Crude export ban will stand.
Article from Hellenic Shipping:
Prediction: Crude export ban will standin Freight News 22/09/2014
It will take a “train wreck” of falling prices, declining oil production and idle drilling rigs before the United States lifts its longstanding ban on exporting crude, a noted economist predicts.
Analysts have warned those are possible outcomes if existing discounts on U.S. crude grow even larger and domestic oil production exceeds the ability of the nation’s refiners to process it.
While oil producers are beseeching the Obama administration and lawmakers to ease the export ban now — heading off any such “day of reckoning” — Rice University economist Kenneth Medlock said this week that political action probably will lag behind the oilfield impacts.

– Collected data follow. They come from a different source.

import Literature.AlgebraicGeometry.Hyperkaehler.GeneralizedKummerFourTranslationFixedPoints
import HarnessLib

/-!
# Fixed points of the translations `Γ(X)` on a variety of `Kum⁴`-type: `125` reduced points (Oguiso 2020 Prop. 3.5–3.6 carried along deformations by Hassett–Tschinkel 2013 Thm. 2.1) — NAMED FACT, PRINT-SYNTHESIS

Layer `Literature/AlgebraicGeometry/Hyperkaehler`.  CITE record for the cell `hodge-kum4` (ladder
HodgeAV, rung H3 = the Hodge conjecture for every smooth projective variety of `Kum⁴`-type; seat p2;
director ruling 2026-08-26T13:08:38Z «GO R-A‴-1»; memos HOME/p2/routeAonX/ROUTE-A-ON-X.md,
HOME/plan/g11/A3-BOOKING.md §3).  Companion of `GeneralizedKummerFourTranslationFixedPoints`
(`Oguiso2020_fixedPointScheme_translation_generalizedKummerFour`: the SAME inner statement at the
generalized Kummer varieties `K⁴(A)` themselves), which this record extends from `K⁴(A)` to every
smooth projective `X` of `Kum⁴`-type:

  for every `g ∈ Γ(X) ∖ 1` (`Γ(X) = autFixingH2H3 X`, the automorphisms acting trivially on
  `H² ⊕ H³`; `Γ(X) ≅ (ℤ/5)⁴`, Floccari–Varesco, `FloccariVaresco2024_autFixingH2H3_equiv_kumType`),
  every fixed-point scheme `X^{⟨g⟩}` is the disjoint union of `125 = 5³` reduced `ℂ`-points.

## GRADE: PRINT-SYNTHESIS, immediately implied (NOT printed verbatim for `n = 4`)

The sentence is not stated as a theorem for `Kum⁴`-type and TORSION TRANSLATIONS in anything held
(presearch, seat p2 g5/g6: Kamenova–Mongardi–Oblomkov, arXiv:2308.14692, Thm. 4 treats symplectic
automorphisms of `Kumⁿ`-type acting non-trivially on `H³` and EXCLUDES the torsion translations,
p. 3 L90–L97 «we do not obtain shifts by the torsion points […] Once we exclude shifts by torsion
points, we obtain just K3^[k] type»; their 2022 paper treats involutions).  It is the routine
consequence of the following printed statements — the synthesis, in full:

* (i) AT THE KUMMER VARIETIES.  K. Oguiso, *No cohomologically trivial nontrivial automorphism of
  generalized Kummer manifolds*, Nagoya Math. J. 239 (2020) [`Oguiso2020CohomologicallyTrivialKummer`,
  REFEREED], Prop. 3.6 (arXiv:1208.3750 p. 6, L10–L17), VERBATIM: "let `a ∈ T(n) ≃ (ℤ/n)^{⊕4}` be an
  element of order `p ≠ 1` […] Set `d = n/p`. […] **Proposition 3.6.** The fixed locus `X^a` consists
  of `p³` connected components `F_i` (`1 ≤ i ≤ p³`), each of which is isomorphic to the generalized
  Kummer manifold `K_{d−1}(A/⟨a⟩)`"; `n = p = 5`, `d = 1`: `125` points, reduced by Prop. 3.5 ibid.
  (p. 5 L92–L96: "Since `h` is of finite order, `h` is locally linearizable at `P` […] Hence `F` is
  smooth […] the tangent space `T_P F` of `F` is exactly the invariant subspace") — the tree's record
  `Oguiso2020_fixedPointScheme_translation_generalizedKummerFour` (with `Γ(K⁴(A)) = A[5]`,
  Boissière–Nieper-Wißkirchen–Sarti 2011 Cor. 3.3(2), quoted there).
* (ii) `Aut°` DEFORMS WITH `X`.  B. Hassett, Yu. Tschinkel, *Hodge theory and Lagrangian planes on
  generalized Kummer fourfolds*, Mosc. Math. J. 13 (2013) [`HassettTschinkel2013`, REFEREED], Thm. 2.1
  (arXiv:1004.0046 p. 3, L23–L36), VERBATIM: "Let `X'` be deformation equivalent to `X`, i.e., there
  exists a connected complex manifold `B`, with distinguished points `b` and `b'`, and a proper family
  of complex manifolds `π : 𝒳 → B` with `𝒳_b = X` and `𝒳_{b'} = X'`. **Theorem 2.1.** `Aut°(X)` is a
  deformation invariant of `X`, i.e., there exists a local system of groups `Aut°(𝒳/B) → B` acting on
  `𝒳 → B`, such that for each `b' ∈ B` the fiber is isomorphic to `Aut°(X')`" (proof, L49–L50:
  "`Aut°(X)` acts fiberwise on `𝒰 → Δ`").  So along each family of a chain realising
  `AreDeformationEquivalent 8 K X` every `g ∈ Γ` of a fibre extends to a fibrewise automorphism `G`
  of finite order over a contractible base; `Γ` (the elements also trivial on the local system `H³`)
  is carried onto `Γ`, bijectively fibre by fibre (`|Γ| = 625` on every fibre, Floccari–Varesco).
* (iii) FIXED LOCI DEFORM (Cartan linearisation with parameters; textbook).  `Fix(G) ⊂ 𝒳` is a closed
  complex submanifold and `Fix(G) → B` is a submersion at each of its points (the `G`-average of a lift
  of a tangent vector of `B` is a `G`-invariant lift), proper since `𝒳 → B` is; a proper submersion
  maps every connected component onto the connected base, so every component of `Fix(G)` meets the
  Kummer fibre, where by (i) the fixed points are ISOLATED: `Fix(G) → B` has relative dimension `0`,
  i.e. it is a finite covering, of degree `125`.  Hence `|Fix(G_{b'})| = 125` on every fibre.  (The
  algebraic twin over a base scheme — `𝒳^G → B` smooth, and finite étale of locally constant degree
  where of relative dimension `0` — is PROVED in the tree: `GroupActions/FixedPointSchemeSmooth`,
  `GroupActions/FixedPointSchemeFiniteEtale`, e.g.
  `GroupActions.IsEquivariantSmoothProperFamily.finrank_eq_of_etale`.)
* (iv) REDUCEDNESS.  On the projective fibre `X' = 𝒳_{b'}` the fixed-point SCHEME of the finite group
  `⟨G_{b'}⟩` (order `5`, invertible in `ℂ`) is smooth — B. Conrad, O. Gabber, G. Prasad,
  *Pseudo-reductive groups*, 2nd ed. (2015) [`ConradGabberPrasad2015`], Prop. A.8.10(2), the tree's
  record `GroupActions.ConradGabberPrasad2015_fixedPointScheme_smooth` — and of dimension `0` by (iii):
  it is `⊔₁₂₅ Spec ℂ`.  Induct along the chain.

PRINTED INSTANCES OF THE PRINCIPLE «automorphisms in `Aut₀` deform with `K`, hence their fixed loci
deform as well» (steps (ii)–(iii), used exactly this way to reduce a fixed-locus computation on a
manifold of `Kumⁿ`-type to the generalized Kummer variety): S. Floccari, *Sixfolds of generalized
Kummer type and K3 surfaces*, Compositio Math. 160 (2024) 388–410 [`Floccari2024`, REFEREED], proof
of Lemma 2.2 (`Kum³`; arXiv:2210.02948 p. 5, L35–L38, where the held extraction auto-numbers it
«Lemma 7»), VERBATIM: "Let `K` be any manifold of `Kum³`-type. Then `G ≅ (ℤ/2ℤ)⁵`. *Proof.* Since
automorphisms in `Aut₀(K)` deform with `K`, their fixed loci deform as well. Therefore, it suffices
to prove the Lemma for the generalized Kummer variety `K = K³(A)` on an abelian surface `A`"; and
Hassett–Tschinkel ibid. for `Kum²` (arXiv:1004.0046 p. 6, L124–L126), VERBATIM: "Proposition
(prop:groupaction) shows each `ι_τ` carries over to deformations of `X`; thus the fixed-point loci
carry over as well."

## Rendering (tree carriers) and faithfulness

For `X : Motives.SchemeOver ℂ` with `Motives.IsSmoothProjective 8 X` and `IsOfGeneralizedKummerType 4 X`
(the type hypotheses of the cell's other `Kum⁴`-type records, e.g.
`FloccariVaresco2024_autFixingH2H3_equiv_kumType`, `Foster2024_translationAction_kum4Type`,
`Floccari2026_fixedFourfold_kum4Type` — token-identical), `δ ∈ autFixingH2H3 X` (this directory's
`Γ`, the carrier of those records), `δ ≠ 1`, and EVERY fixed-point scheme `j : F ⟶ X` of the cyclic
subgroup `⟨δ⟩ = Subgroup.zpowers δ.val ≤ Aut X` (`GroupActions.IsFixedPointScheme (zpowers δ.val).subtype j`,
Conrad–Gabber–Prasad A.8.10(1); universally quantified over the witnesses `j` — one exists,
`GroupActions.exists_isFixedPointScheme`, `X` being separated — NOT an existence clause): there are
`125` sections `x : Fin 125 → (Spec ℂ ⟶ F)` of `F` over the terminal object `𝟙_` of `Over (Spec ℂ)`
exhibiting `F` as their COPRODUCT, `Nonempty (IsColimit (Cofan.mk F x))` — "`X^{⟨δ⟩}` is the disjoint
union of `125` copies of `Spec ℂ`", i.e. `125` reduced points.  The inner statement (from `∀ δ` on) is
that of `Oguiso2020_fixedPointScheme_translation_generalizedKummerFour` TOKEN FOR TOKEN, with its outer
binders `(A, K, A.dim = 2, IsGeneralizedKummerVarietyOf 4 A K, IsSmoothProjective 8 K)` replaced by
`(X, IsSmoothProjective 8 X, IsOfGeneralizedKummerType 4 X)`; conversely this record SPECIALISES to
that one (a smooth projective `K⁴(A)` is of `Kum⁴`-type: it carries a Hodge model,
`HodgeTheory.nonempty_hodgeModel_holds`, so `IsOfGeneralizedKummerType.of_hodgeModel` applies — three
lines of kernel glue, kept OUT of this statement-only file and landed with the cell's consumer), so it
is the stronger statement and not a restatement.  The body is, byte for byte, the inline hypothesis
`hsplitX` of the cell's consumers
`Summit.Ventures.HodgeKum4.kum4FixedFourfoldMeetsTranslates_of_fixedPointsSplit` and
`….hc_kum4Type_of_L1_of_fixedPointsSplit` (`Summits/Ventures/HodgeKum4/Theorems/KummerFixedLocusMeetsTranslatesLocal`),
which therefore consume this record by name.  Stated for `n = 4` only (`n + 1 = 5` prime, `125 = 5³`).
`-- TODO(general form)`: `Kumⁿ`-type with `n + 1 = p` prime — `p³` reduced points for every
`g ∈ Γ(X) ∖ 1`; general `n`: `g` of order `p | n + 1`, `X^g ≅ p³` disjoint manifolds of
`Kum^{d−1}`-type, `d = (n+1)/p` (Oguiso Prop. 3.6 carried along deformations).

## What is NOT here

No proof and no kernel derivation of the synthesis (the tree has no fixed-locus transport for the
analytic families of `AreDeformationEquivalent`); no family-level statement (local system `Aut°(𝒳/B)`,
relative fixed locus); no transitivity of `Γ(X)` on the `125` points and no point count on the Kummer
fixed fourfold `W` — the cell DERIVES both from this record, `Γ ≅ (ℤ/5)⁴` and the tangent-dimension
fact (`Summits/…/KummerFixedLocusFixedPointsLocal`, `…MeetsTranslatesLocal`); no involution, no `W`,
no cohomology, no Hodge-conjecture content.
-/

noncomputable section

open CategoryTheory CategoryTheory.Limits MonoidalCategory
open Literature.AlgebraicGeometry.GroupActions

namespace Literature.AlgebraicGeometry.Hyperkaehler

/-- **Hassett–Tschinkel 2013 Thm. 2.1 + Oguiso 2020 Prop. 3.5–3.6 (fixed loci of `Aut₀` deform with
`X`, as in Floccari 2024, proof of Lemma 2.2; reducedness: Conrad–Gabber–Prasad A.8.10(2)): on every
smooth projective `X` of `Kum⁴`-type, every non-trivial `g ∈ Γ(X)` has exactly `125` fixed points, all
reduced.**  For `X` smooth projective of dimension `8` of `Kum⁴`-type and `δ ∈ autFixingH2H3 X ∖ 1`,
every fixed-point scheme `j : F ⟶ X` of `⟨δ⟩` is the coproduct of `125` sections `Spec ℂ ⟶ F`.
GRADE: PRINT-SYNTHESIS, immediately implied — steps (i) Oguiso Prop. 3.5–3.6 at `K⁴(A)`, (ii)
Hassett–Tschinkel Thm. 2.1 (`Aut°` extends to a local system of groups acting fibrewise on every
deformation), (iii) Cartan linearisation with parameters: the fixed locus is a proper submersion onto
the base, of relative dimension `0` at the Kummer fibre, hence a finite covering of degree `125`, (iv)
Conrad–Gabber–Prasad A.8.10(2): the fixed-point scheme on each projective fibre is smooth, hence
reduced; printed instances of the principle: Floccari 2024 proof of Lemma 2.2 (`Kum³`),
Hassett–Tschinkel for `Kum²` (module docstring: verbatim quotes with page locators, the rendering —
the inner statement of `Oguiso2020_fixedPointScheme_translation_generalizedKummerFour` for all `X` of
the type — and what is not claimed).  A synthesis of THEOREMS in print, unproved in the tree.
[cite: HassettTschinkel2013, §2 Thm. 2.1] [cite: Oguiso2020CohomologicallyTrivialKummer, §3 Prop. 3.5–3.6]
[cite: Floccari2024, §2 Lemma 2.2 (proof)] [cite: ConradGabberPrasad2015, Prop. A.8.10(2)] -/
def HassettTschinkel2013_Oguiso2020_fixedPointScheme_translation_kum4Type : Prop :=
  ∀ ⦃X : Motives.SchemeOver ℂ⦄, Motives.IsSmoothProjective 8 X →
    IsOfGeneralizedKummerType 4 X → ∀ δ : autFixingH2H3 X, δ ≠ 1 →
      ∀ ⦃F : Motives.SchemeOver ℂ⦄ (j : F ⟶ X), IsFixedPointScheme (Subgroup.zpowers δ.val).subtype j →
        ∃ x : Fin 125 → (𝟙_ (Motives.SchemeOver ℂ) ⟶ F), Nonempty (IsColimit (Cofan.mk F x))
-- TODO(general form): `Kumⁿ`-type, `n + 1 = p` prime: `p³` reduced points; general `n`: `g ∈ Γ(X)` of
-- order `p ∣ n + 1`, `X^g ≅ p³ ⊔` manifolds of `Kum^{d-1}`-type, `d = (n+1)/p` (Oguiso Prop. 3.6 deformed).

end Literature.AlgebraicGeometry.Hyperkaehler

end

“I don’t see any movement or legislative action to lift the ban probably until the next administration is in office,” he said during a panel discussion in the nation’s capital. “And the problem with that is that is when the train wrecks.”

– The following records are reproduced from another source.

import Summits.AnomalousDissipation.AnomalousDissipation.Theorems.SolenoidalFractalHomogenisationLagrangianStepCellChainEnergy
import Summits.AnomalousDissipation.AnomalousDissipation.Theorems.SolenoidalFractalHomogenisationLagrangianStepCellChainClassPair
import Summits.AnomalousDissipation.AnomalousDissipation.Theorems.SolenoidalFractalHomogenisationLagrangianStepCellChainModes
import HarnessLib

/-!
# K1L_D `LagrangianRenormalisationStepDesign` (stmt-AnomalousDissipation-27980), W7 engine sub-piece S1a: the SET-UP of the mode calculus from the
# binders of `ClassDecayW` — one call turns `(ν, n, 𝔸 in the ν-scaled nested window, class-pair datum F, weak cell solution u)` into the
# window of the weak-form tensor, the datum facts, the energy package, the class-pair confinement and the continuous representatives
# (helper; `--supports stmt-AnomalousDissipation-27980`)

Summits-side helper file of route `SolenoidalFractalHomogenisation` (prover seat `ad-k1l-cellLawV-w1` g4; plumbing for the W7 assembly owner's (R-a)/(R-d),
STATUS 22:16:05Z).  Everything proved; no definitions, no named facts, no sorry.  `classDecayW_setup` takes EXACTLY the binder prefix of
`ClassDecayW W M hM lo hi Λ β ν₀ Kb CK cK adm` (DefsW7 p665306) down to the weak solution `u` — `ν > 0`, `n ≥ 1`, `𝔸` with
`∃ lam ∈ [1,Λ], NearIso 𝔸 (ν·lo/lam) (ν·hi·lam)`, `ℓ`, `F` with `IsDatum F` and no modes off `(ℓ + nℤ³) ∪ (−ℓ + nℤ³)`, `T > 0`,
`u` with `IsWeakTensorPassiveVectorOn 0 T ((1/n²)•𝔸) (cellField W M hM ν _ n) F u` — and returns: (a) `NearIso ((1/n²)•𝔸) lo' hi'` with the LAM-FREE constants
`lo' = (1/n²)·(ν·(lo/Λ))`, `hi' = (1/n²)·(ν·(hi·Λ))` (`NearIso.mono` + `NearIso.smul`); (b) `MemLp F 2`, `Integrable F`, `IsWeaklyDivFree F`; (c) the energy
package of `exists_energyRep` at `(𝔹, lo') = ((1/n²)•𝔸, lo')` (11 conjuncts, see `…CellChainEnergy`); (d) the class-pair confinement
`ae_modes_vanish_off_classPair`; (e) `ae_forall_eq_modeRep` for the stretched word `W₁ = (W.stretch M).stretch (1/ν)` (`cellField_eq_cell`).
NOT a proof of any registered stub, of the crux, or of anomalous dissipation; rung F-D1.A0 infrastructure.
-/

set_option linter.dupNamespace false

noncomputable section

namespace Summit.AnomalousDissipation.AnomalousDissipation.Theorems.SolenoidalFractalHomogenisation.LagrangianStep.CellChain

open Set MeasureTheory Filter Topology Function Complex UnitAddTorus
open scoped InnerProductSpace ComplexConjugate ENNReal
open Literature.Analysis Literature.Analysis.FunctionSpaces Literature.Analysis.FunctionSpaces.Torus
open Literature.Analysis.FluidPDE Literature.Analysis.FluidPDE.Torus Literature.Analysis.FluidPDE.LatticeShear
open Summit.AnomalousDissipation.AnomalousDissipation.Theorems.SolenoidalFractalHomogenisation.RealisedQuasiStaticCellLaw
open Summit.AnomalousDissipation.AnomalousDissipation.Theorems.SolenoidalFractalHomogenisation.LagrangianStep

/-- The nested window of `ClassDecayW` gives a LAM-FREE Legendre–Hadamard window for the weak-form tensor `(1/n²)•𝔸`:
`NearIso ((1/n²)•𝔸) ((1/n²)·(ν·(lo/Λ))) ((1/n²)·(ν·(hi·Λ)))` (`1 ≤ lam ≤ Λ`, `0 ≤ lo`, `0 ≤ hi`, `0 ≤ ν`).
[cite: Giaquinta1983MultipleIntegrals, Ch. III §2 eq. (2.1)-(2.2)] -/
theorem nearIso_weakTensor_of_window {𝔸 : Torus.Visc4 (Fin 3)} {lo hi Λ ν : ℝ} (hlo : 0 ≤ lo) (hhi : 0 ≤ hi) (hν : 0 ≤ ν) (n : ℕ)
    (hwin : ∃ lam ∈ Set.Icc (1:ℝ) Λ, Torus.NearIso 𝔸 (ν * (lo / lam)) (ν * (hi * lam))) :
    Torus.NearIso ((1 / (n:ℝ) ^ 2) • 𝔸) ((1 / (n:ℝ) ^ 2) * (ν * (lo / Λ))) ((1 / (n:ℝ) ^ 2) * (ν * (hi * Λ))) := by
  obtain ⟨lam, hlam, hA⟩ := hwin
  have hlam1 : 0 < lam := lt_of_lt_of_le one_pos hlam.1
  have h1 : ν * (lo / Λ) ≤ ν * (lo / lam) :=
    mul_le_mul_of_nonneg_left (div_le_div_of_nonneg_left hlo hlam1 hlam.2) hν
  have h2 : ν * (hi * lam) ≤ ν * (hi * Λ) := mul_le_mul_of_nonneg_left (mul_le_mul_of_nonneg_left hlam.2 hhi) hν
  exact (hA.mono h1 h2).smul (by positivity)

/-- **SET-UP OF THE MODE CALCULUS FROM THE BINDERS OF `ClassDecayW`.**  See the module docstring for the five outputs (a)–(e).
[cite: Temam1984, Ch. III §1 Lemma 1.2 (energy inequality)] [cite: KhaKuchment2021, §1.1–§1.2 (G-periodic operators, γ_k-automorphic functions)] -/
theorem classDecayW_setup {k : ℕ} (W : LatticeWord k) (M : ℝ) (hM : 0 < M) {lo hi Λ ν : ℝ} (hlo : 0 < lo) (hhi : 0 ≤ hi) (hΛ : 1 ≤ Λ)
    (hν : 0 < ν) {n : ℕ} (hn : 1 ≤ n) {𝔸 : Torus.Visc4 (Fin 3)}
    (hwin : ∃ lam ∈ Set.Icc (1:ℝ) Λ, Torus.NearIso 𝔸 (ν * (lo / lam)) (ν * (hi * lam)))
    (ℓ : Fin 3 → ℤ) {F : VF} (hF : IsDatum F)
    (hsupp : ∀ k' : Fin 3 → ℤ, (¬ ∃ z : Fin 3 → ℤ, k' = ℓ + (n : ℤ) • z) → (¬ ∃ z : Fin 3 → ℤ, k' = -ℓ + (n : ℤ) • z) →
      ∀ i, modeCoeff k' F i = 0)
    {T : ℝ} (hT : 0 < T) {u : ℝ → VF}
    (hu : Torus.IsWeakTensorPassiveVectorOn 0 T ((1 / (n:ℝ) ^ 2) • 𝔸) (cellField W M hM ν hν n) F u) :
    Torus.NearIso ((1 / (n:ℝ) ^ 2) • 𝔸) ((1 / (n:ℝ) ^ 2) * (ν * (lo / Λ))) ((1 / (n:ℝ) ^ 2) * (ν * (hi * Λ))) ∧
    (MemLp F 2 volume ∧ Integrable F volume ∧ FunctionSpaces.Torus.IsWeaklyDivFree F) ∧
    (∃ E Q : ℝ → ℝ,
      E 0 = ∫ x, ‖F x‖ ^ 2 ∧
      (∀ t ∈ Icc 0 T, E t = (∫ x, ‖F x‖ ^ 2) - 2 * ∫ s in (0:ℝ)..t, Q s) ∧
      ContinuousOn E (Icc 0 T) ∧
      AntitoneOn E (Icc 0 T) ∧
      (∀ a ∈ Icc 0 T, ∀ b' ∈ Icc 0 T, AbsolutelyContinuousOnInterval E a b') ∧
      (∀ᵐ t ∂(volume.restrict (Ioo 0 T)), E t = ∫ x, ‖u t x‖ ^ 2) ∧
      IntegrableOn Q (Ioo 0 T) ∧
      (∀ᵐ t ∂(volume.restrict (Ioo 0 T)), 0 ≤ Q t) ∧
      (∀ᵐ t ∂(volume : Measure ℝ), t ∈ Ioo 0 T → HasDerivAt E (-(2 * Q t)) t) ∧
      (∀ᵐ t ∂(volume.restrict (Ioo 0 T)), ∀ S : Finset (Fin 3 → ℤ),
        4 * Real.pi ^ 2 * ∑ k' ∈ S, (⟪mFourierCoeff (EuclideanSpace.complexify ∘ u t) k',
          Torus.symbT ((1 / (n:ℝ) ^ 2) • 𝔸) k' (mFourierCoeff (EuclideanSpace.complexify ∘ u t) k')⟫_ℂ).re ≤ Q t) ∧
      (∀ᵐ t ∂(volume.restrict (Ioo 0 T)), ∀ k' : Fin 3 → ℤ,
        0 ≤ (⟪mFourierCoeff (EuclideanSpace.complexify ∘ u t) k',
          Torus.symbT ((1 / (n:ℝ) ^ 2) • 𝔸) k' (mFourierCoeff (EuclideanSpace.complexify ∘ u t) k')⟫_ℂ).re ∧
        (1 / (n:ℝ) ^ 2) * (ν * (lo / Λ)) * (freqNormSq k' * ‖mFourierCoeff (EuclideanSpace.complexify ∘ u t) k'‖ ^ 2) ≤
          (⟪mFourierCoeff (EuclideanSpace.complexify ∘ u t) k',
            Torus.symbT ((1 / (n:ℝ) ^ 2) • 𝔸) k' (mFourierCoeff (EuclideanSpace.complexify ∘ u t) k')⟫_ℂ).re)) ∧
    (∀ᵐ t ∂(volume.restrict (Ioo 0 T)), ∀ k' : Fin 3 → ℤ,
      (¬ ∃ z : Fin 3 → ℤ, k' = ℓ + (n : ℤ) • z) → (¬ ∃ z : Fin 3 → ℤ, k' = -ℓ + (n : ℤ) • z) →
      mFourierCoeff (FunctionSpaces.EuclideanSpace.complexify ∘ u t) k' = 0) ∧
    (∀ᵐ t ∂(volume.restrict (Ioo 0 T)), ∀ k' : Fin 3 → ℤ,
      mFourierCoeff (EuclideanSpace.complexify ∘ u t) k' =
        modeRep ((W.stretch M hM).stretch (1 / ν) (one_div_pos.mpr hν)) n ((1 / (n:ℝ) ^ 2) • 𝔸) F u k' t) := by
  have hn0 : 0 < n := hn
  have hN := nearIso_weakTensor_of_window hlo.le hhi hν.le n hwin
  have hlo' : 0 < (1 / (n:ℝ) ^ 2) * (ν * (lo / Λ)) := by
    have : (0:ℝ) < n := by exact_mod_cast hn0
    have hΛ0 : 0 < Λ := lt_of_lt_of_le one_pos hΛ
    positivity
  have hF2 : MemLp F 2 volume := memLp_two_of_memSobolev_one_complexify hF.1
  have hFi : Integrable F volume := hF2.integrable one_le_two
  have hFdiv : FunctionSpaces.Torus.IsWeaklyDivFree F := hF.2.2
  refine ⟨hN, ⟨hF2, hFi, hFdiv⟩, ?_, ?_, ?_⟩
  · -- the energy package for the cell carrier = the stretched word's cell
    have hu' : Torus.IsWeakTensorPassiveVectorOn 0 T ((1 / (n:ℝ) ^ 2) • 𝔸)
        (((W.stretch M hM).stretch (1 / ν) (one_div_pos.mpr hν)).cell n) F u := by rw [← cellField_eq_cell]; exact hu
    exact exists_energyRep_cell _ n hT hN hlo' hF2 hFdiv hu'
  · -- class-pair confinement (any `lam` in the window works; use the lam-free one with `lam := 1` bookkeeping absorbed in `hN`)
    have hsupp' : ∀ k' : Fin 3 → ℤ, (¬ ∃ z : Fin 3 → ℤ, k' = ℓ + (n : ℤ) • z) → (¬ ∃ z : Fin 3 → ℤ, k' = -ℓ + (n : ℤ) • z) →
        mFourierCoeff (FunctionSpaces.EuclideanSpace.complexify ∘ F) k' = 0 := by
      intro k' h1 h2
      ext i
      rw [← modeCoeff_eq hFi, hsupp k' h1 h2 i]
      rfl
    -- `ae_modes_vanish_off_classPair` wants the window in the form `ν * (lo₁/lam₁)`, `ν * (hi₁*lam₁)`: take `lam₁ = 1`, `lo₁ = lo/Λ`, `hi₁ = hi*Λ`
    have hA1 : Torus.NearIso 𝔸 (ν * ((lo / Λ) / 1)) (ν * ((hi * Λ) * 1)) := by
      obtain ⟨lam, hlam, hA⟩ := hwin
      have hlam1 : 0 < lam := lt_of_lt_of_le one_pos hlam.1
      rw [div_one, mul_one]
      exact hA.mono (mul_le_mul_of_nonneg_left (div_le_div_of_nonneg_left hlo.le hlam1 hlam.2) hν.le)
        (mul_le_mul_of_nonneg_left (mul_le_mul_of_nonneg_left hlam.2 hhi) hν.le)
    exact ae_modes_vanish_off_classPair W M hM (lo := lo / Λ) (hi := hi * Λ) (lam := 1)
      (div_pos hlo (lt_of_lt_of_le one_pos hΛ)) one_pos hν hn0 hA1 ℓ hF2 hsupp' hu
  · have hu' : Torus.IsWeakTensorPassiveVectorOn 0 T ((1 / (n:ℝ) ^ 2) • 𝔸)
        (((W.stretch M hM).stretch (1 / ν) (one_div_pos.mpr hν)).cell n) F u := by rw [← cellField_eq_cell]; exact hu
    exact ae_forall_eq_modeRep _ n hT.le hu' hFi

end Summit.AnomalousDissipation.AnomalousDissipation.Theorems.SolenoidalFractalHomogenisation.LagrangianStep.CellChain

end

West Texas Intermediate oil, the U.S. benchmark, is now trading about $4.50 less than its international counterpart, Brent crude. But the discounts are deeper in other parts of the country; for instance, in Midland, Texas, home to the prolific Permian Basin, oil was valued roughly $21 less than WTI crude in Cushing, Oklahoma, during August.
During a panel discussion at the Washington, D.C., offices of law firm Baker Botts, Medlock said without changes in U.S. export policy, the price disconnects between light, sweet U.S. crude oil and Brent could hit $30.
“We are on a path … of continued, dramatic increases in oil production,” said Medlock, who heads the Center for Energy Studies at Rice University’s Baker Institute for Public Policy. But “if you start to see those discounts matriculate across all producing assets in North America, (that will) discourage activity in the field. That’s where you start to see the train derail.”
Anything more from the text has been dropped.